_Exercise prompt_
Return only what lies between the first line of the entries and the line containing "The vertices of", both lines included.

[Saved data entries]

· · · · · · ·

/-- The vertices reached from `r` inside `W`, directly or through the far identification of `c`
with `d`. -/
def reachW (W W' : Set V) (c d : V) (x : Config E) (r t : V) : Prop :=
  Conn ends (withinRestr ends W x) r t ∨
    (Conn ends (withinRestr ends W x) r c ∧ Conn ends (withinRestr ends W' x) c d ∧
      Conn ends (withinRestr ends W x) d t) ∨
    (Conn ends (withinRestr ends W x) r d ∧ Conn ends (withinRestr ends W' x) c d ∧
      Conn ends (withinRestr ends W x) c t)

/-- The vertices of the far side reached from `r ∈ W`: through `c` or through `d`. -/
def reachW' (W W' : Set V) (c d : V) (x : Config E) (r t : V) : Prop :=
  (Conn ends (withinRestr ends W x) r c ∧ Conn ends (withinRestr ends W' x) c t) ∨
    (Conn ends (withinRestr ends W x) r d ∧ Conn ends (withinRestr ends W' x) d t)

/-- `reachW` is closed under steps inside `W`. -/
lemma reachW_trans {W W' : Set V} {c d : V} {x : Config E} {r t t' : V}
    (h : reachW ends W W' c d x r t) (h' : Conn ends (withinRestr ends W x) t t') :
    reachW ends W W' c d x r t' := by
  unfold reachW at h ⊢
  rcases h with h | ⟨h1, h2, h3⟩ | ⟨h1, h2, h3⟩
  · exact Or.inl (conn_trans h h')
  · exact Or.inr (Or.inl ⟨h1, h2, conn_trans h3 h'⟩)
  · exact Or.inr (Or.inr ⟨h1, h2, conn_trans h3 h'⟩)

/-- `reachW'` is closed under steps inside `W'`. -/
lemma reachW'_trans {W W' : Set V} {c d : V} {x : Config E} {r t t' : V}
    (h : reachW' ends W W' c d x r t) (h' : Conn ends (withinRestr ends W' x) t t') :
    reachW' ends W W' c d x r t' := by
  unfold reachW' at h ⊢
  rcases h with ⟨h1, h2⟩ | ⟨h1, h2⟩
  · exact Or.inl ⟨h1, conn_trans h2 h'⟩
  · exact Or.inr ⟨h1, conn_trans h2 h'⟩

/-- At `c` the two descriptions agree: `reachW → reachW'`. -/
lemma reachW'_of_reachW_c {W W' : Set V} {c d : V} {x : Config E} {r : V}
    (h : reachW ends W W' c d x r c) : reachW' ends W W' c d x r c := by
  unfold reachW at h
  unfold reachW'
  rcases h with h | ⟨h1, _, _⟩ | ⟨h1, h2, _⟩
  · exact Or.inl ⟨h, conn_refl _ _ _⟩
  · exact Or.inl ⟨h1, conn_refl _ _ _⟩
  · exact Or.inr ⟨h1, conn_symm h2⟩

/-- At `d` the two descriptions agree: `reachW → reachW'`. -/
lemma reachW'_of_reachW_d {W W' : Set V} {c d : V} {x : Config E} {r : V}
    (h : reachW ends W W' c d x r d) : reachW' ends W W' c d x r d := by
  unfold reachW at h
  unfold reachW'
  rcases h with h | ⟨h1, h2, _⟩ | ⟨h1, _, _⟩
  · exact Or.inr ⟨h, conn_refl _ _ _⟩
  · exact Or.inl ⟨h1, h2⟩
  · exact Or.inr ⟨h1, conn_refl _ _ _⟩

/-- At `c` the two descriptions agree: `reachW' → reachW`. -/
lemma reachW_of_reachW'_c {W W' : Set V} {c d : V} {x : Config E} {r : V}
    (h : reachW' ends W W' c d x r c) : reachW ends W W' c d x r c := by
  unfold reachW' at h
  unfold reachW
  rcases h with ⟨h1, _⟩ | ⟨h1, h2⟩
  · exact Or.inl h1
  · exact Or.inr (Or.inr ⟨h1, conn_symm h2, conn_refl _ _ _⟩)

/-- At `d` the two descriptions agree: `reachW' → reachW`. -/
lemma reachW_of_reachW'_d {W W' : Set V} {c d : V} {x : Config E} {r : V}
    (h : reachW' ends W W' c d x r d) : reachW ends W W' c d x r d := by
  unfold reachW' at h
  unfold reachW
  rcases h with ⟨h1, h2⟩ | ⟨h1, _⟩
  · exact Or.inr (Or.inl ⟨h1, h2, conn_refl _ _ _⟩)
  · exact Or.inl h1

/-- **The closure argument at a 2-separator**: everything connected to `r ∈ W` is reached inside
`W` (through the far identification at most) or lies on the far side, entered at `c` or `d`. -/
theorem reach_of_conn {W W' : Set V} {c d : V} {x : Config E}
    (hx : ∀ e, x e = true → e ∈ within ends W ∨ e ∈ within ends W')
    (hcap : ∀ t, t ∈ W → t ∈ W' → t = c ∨ t = d) {r u : V} (hr : r ∈ W)
    (h : Conn ends x r u) :
    (u ∈ W ∧ reachW ends W W' c d x r u) ∨ (u ∈ W' ∧ reachW' ends W W' c d x r u) := by
  refine mem_of_conn_of_closed (ends := ends) (ω := x)
    (S := {t | (t ∈ W ∧ reachW ends W W' c d x r t) ∨ (t ∈ W' ∧ reachW' ends W W' c d x r t)})
    ?_ (Or.inl ⟨hr, Or.inl (conn_refl _ _ _)⟩) h
  rintro t ht t' htt'
  obtain ⟨_, e, he, hends⟩ := openGraph_adj.1 htt'
  rcases hx e he with hw | hw'
  · have hmem := ends_mem_of_within ends hw hends
    have he' : withinRestr ends W x e = true := by simp [withinRestr, hw, he]
    have hstep : Conn ends (withinRestr ends W x) t t' := conn_of_openAdj ⟨e, he', hends⟩
    have hA : reachW ends W W' c d x r t := by
      rcases ht with ⟨_, hA⟩ | ⟨htW', hB⟩
      · exact hA
      · rcases hcap t hmem.1 htW' with rfl | rfl
        · exact reachW_of_reachW'_c ends hB
        · exact reachW_of_reachW'_d ends hB
    exact Or.inl ⟨hmem.2, reachW_trans ends hA hstep⟩
  · have hmem := ends_mem_of_within ends hw' hends
    have he' : withinRestr ends W' x e = true := by simp [withinRestr, hw', he]
    have hstep : Conn ends (withinRestr ends W' x) t t' := conn_of_openAdj ⟨e, he', hends⟩
    have hB : reachW' ends W W' c d x r t := by
      rcases ht with ⟨htW, hA⟩ | ⟨_, hB⟩
      · rcases hcap t htW hmem.1 with rfl | rfl
        · exact reachW'_of_reachW_c ends hA
        · exact reachW'_of_reachW_d ends hA
      · exact hB
    exact Or.inr ⟨hmem.2, reachW'_trans ends hB hstep⟩

/-- **Side closure at a 2-separator**: for `r, u ∈ W` the connection `r ↔ u` runs inside `W`, or
inside `W` up to `c` (resp. `d`), through the far identification `c ↔ d`, and inside `W` from `d`
(resp. `c`). -/
theorem conn_side2 {W W' : Set V} {c d : V} {x : Config E}
    (hx : ∀ e, x e = true → e ∈ within ends W ∨ e ∈ within ends W')
    (hcap : ∀ t, t ∈ W → t ∈ W' → t = c ∨ t = d) {r u : V} (hr : r ∈ W) (hu : u ∈ W) :
    Conn ends x r u ↔ reachW ends W W' c d x r u := by
  constructor
  · intro h
    rcases reach_of_conn ends hx hcap hr h with ⟨_, hA⟩ | ⟨huW', hB⟩
    · exact hA
    · rcases hcap u hu huW' with rfl | rfl
      · exact reachW_of_reachW'_c ends hB
      · exact reachW_of_reachW'_d ends hB
  · intro h
    have hW := withinRestr_le ends W x
    have hW' := withinRestr_le ends W' x
    unfold reachW at h
    rcases h with h | ⟨h1, h2, h3⟩ | ⟨h1, h2, h3⟩
    · exact conn_mono hW h
    · exact conn_trans (conn_mono hW h1) (conn_trans (conn_mono hW' h2) (conn_mono hW h3))
    · exact conn_trans (conn_mono hW h1)
        (conn_trans (conn_mono hW' (conn_symm h2)) (conn_mono hW h3))

/-- **Crossing a 2-separator**: a connection from `r ∈ W` to `u ∈ W' ∖ {c, d}` is a connection
inside `W` to `c` (resp. `d`) followed by one inside `W'` from `c` (resp. `d`) to `u`. -/
theorem conn_cross2 {W W' : Set V} {c d : V} {x : Config E}
    (hx : ∀ e, x e = true → e ∈ within ends W ∨ e ∈ within ends W')
    (hcap : ∀ t, t ∈ W → t ∈ W' → t = c ∨ t = d) {r u : V} (hr : r ∈ W) (hu : u ∈ W')
    (huc : u ≠ c) (hud : u ≠ d) :
    Conn ends x r u ↔ reachW' ends W W' c d x r u := by
  constructor
  · intro h
    rcases reach_of_conn ends hx hcap hr h with ⟨huW, _⟩ | ⟨_, hB⟩
    · rcases hcap u huW hu with h' | h'
      · exact absurd h' huc
      · exact absurd h' hud
    · exact hB
  · intro h
    have hW := withinRestr_le ends W x
    have hW' := withinRestr_le ends W' x
    unfold reachW' at h
    rcases h with ⟨h1, h2⟩ | ⟨h1, h2⟩
    · exact conn_trans (conn_mono hW h1) (conn_mono hW' h2)
    · exact conn_trans (conn_mono hW h1) (conn_mono hW' h2)

end Sides

/-! ## Far patterns and the exact-pattern indicators -/

section Patterns

open Classical

variable {V : Type*} {E : Type*} (ends : E → Sym2 V)

/-- A far pattern: `(1[c ↔ d], 1[c ↔ u], 1[d ↔ u])`. -/
abbrev FP := Bool × Bool × Bool

/-- The far pattern of a configuration (read on a far-side restriction). -/
noncomputable def fp (c d u : V) (y : Config E) : FP :=
  (decide (Conn ends y c d), decide (Conn ends y c u), decide (Conn ends y d u))

/-- A pattern is realisable when `c ↔ d` forces `c ↔ u` and `d ↔ u` to agree: the five set
partitions of `{c, d, u}`. -/
def FPok (p : FP) : Prop := p.1 = true → p.2.1 = p.2.2

/-- Every far pattern of a configuration is realisable. -/
lemma fp_ok (c d u : V) (y : Config E) : FPok (fp ends c d u y) := by
  intro h
  simp only [fp, decide_eq_true_eq] at h
  simp only [fp]
  exact decide_eq_decide.mpr ⟨fun h1 => conn_trans (conn_symm h) h1, fun h2 => conn_trans h h2⟩

/-- The exact-pattern indicator. -/
def exact2 (p q : FP) : ℤ := if p = q then 1 else 0

/-- The indicator is nonnegative. -/
lemma exact2_nonneg (p q : FP) : 0 ≤ exact2 p q := by
  unfold exact2
  split_ifs <;> simp

/-- An unrealisable pattern never matches a realisable one. -/
lemma exact2_of_not_ok {p q : FP} (hp : ¬ FPok p) (hq : FPok q) : exact2 p q = 0 := by
  unfold exact2
  rw [if_neg]
  rintro rfl
  exact hp hq

/-- A pattern triple (one far pattern per copy). -/
abbrev Pat3 := FP × FP × FP

/-- Summing a function against the exact indicators of a pattern triple picks the triple. -/
lemma sum_exact2 (f : Pat3 → ℤ) (q : Pat3) :
    (∑ p : Pat3, exact2 p.1 q.1 * exact2 p.2.1 q.2.1 * exact2 p.2.2 q.2.2 * f p) = f q := by
  rw [Finset.sum_eq_single q]
  · simp [exact2]
  · intro p _ hpq
    by_cases h1 : p.1 = q.1
    · by_cases h2 : p.2.1 = q.2.1
      · by_cases h3 : p.2.2 = q.2.2
        · exact absurd (Prod.ext h1 (Prod.ext h2 h3)) hpq
        · simp [exact2, h3]
      · simp [exact2, h2]
    · simp [exact2, h1]
  · intro h
    exact absurd (Finset.mem_univ q) h

end Patterns

/-! ## Typed counts of sums and of the far-pattern kernels -/

section Sums

variable {E : Type*} [Fintype E] [DecidableEq E] {R : Type*} [Field R]

/-- The typed count of a finite sum of kernels is the sum of the typed counts. -/
lemma typedCount_sum {ι : Type*} (s : Finset ι) (F : Finset E) (z : Config E) (τ : E → ℕ)
    (K : ι → Config E → Config E → Config E → R) :
    typedCount F z τ (fun x y w => ∑ i ∈ s, K i x y w) = ∑ i ∈ s, typedCount F z τ (K i) := by
  classical
  induction s using Finset.induction_on with
  | empty =>
    simp only [Finset.sum_empty]
    exact typedCount_zero_kernel F z τ
  | @insert a s ha ih =>
    rw [Finset.sum_insert ha, ← ih, ← typedCount_add']
    exact typedCount_congr' _ _ _ _ _ fun x y w => by rw [Finset.sum_insert ha]

end Sums

section FarCounts

open Classical

variable {V : Type*} {E : Type*} [Fintype E] [DecidableEq E] {R : Type*} [Field R]
  [LinearOrder R] [IsStrictOrderedRing R]
variable (ends : E → Sym2 V) (c d u : V) (VL : Set V)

· · · · · · ·

_Completed exercise_
/-- The vertices reached from `r` inside `W`, directly or through the far identification of `c`
with `d`. -/
def reachW (W W' : Set V) (c d : V) (x : Config E) (r t : V) : Prop :=
  Conn ends (withinRestr ends W x) r t ∨
    (Conn ends (withinRestr ends W x) r c ∧ Conn ends (withinRestr ends W' x) c d ∧
      Conn ends (withinRestr ends W x) d t) ∨
    (Conn ends (withinRestr ends W x) r d ∧ Conn ends (withinRestr ends W' x) c d ∧
      Conn ends (withinRestr ends W x) c t)

/-- The vertices of the far side reached from `r ∈ W`: through `c` or through `d`. -/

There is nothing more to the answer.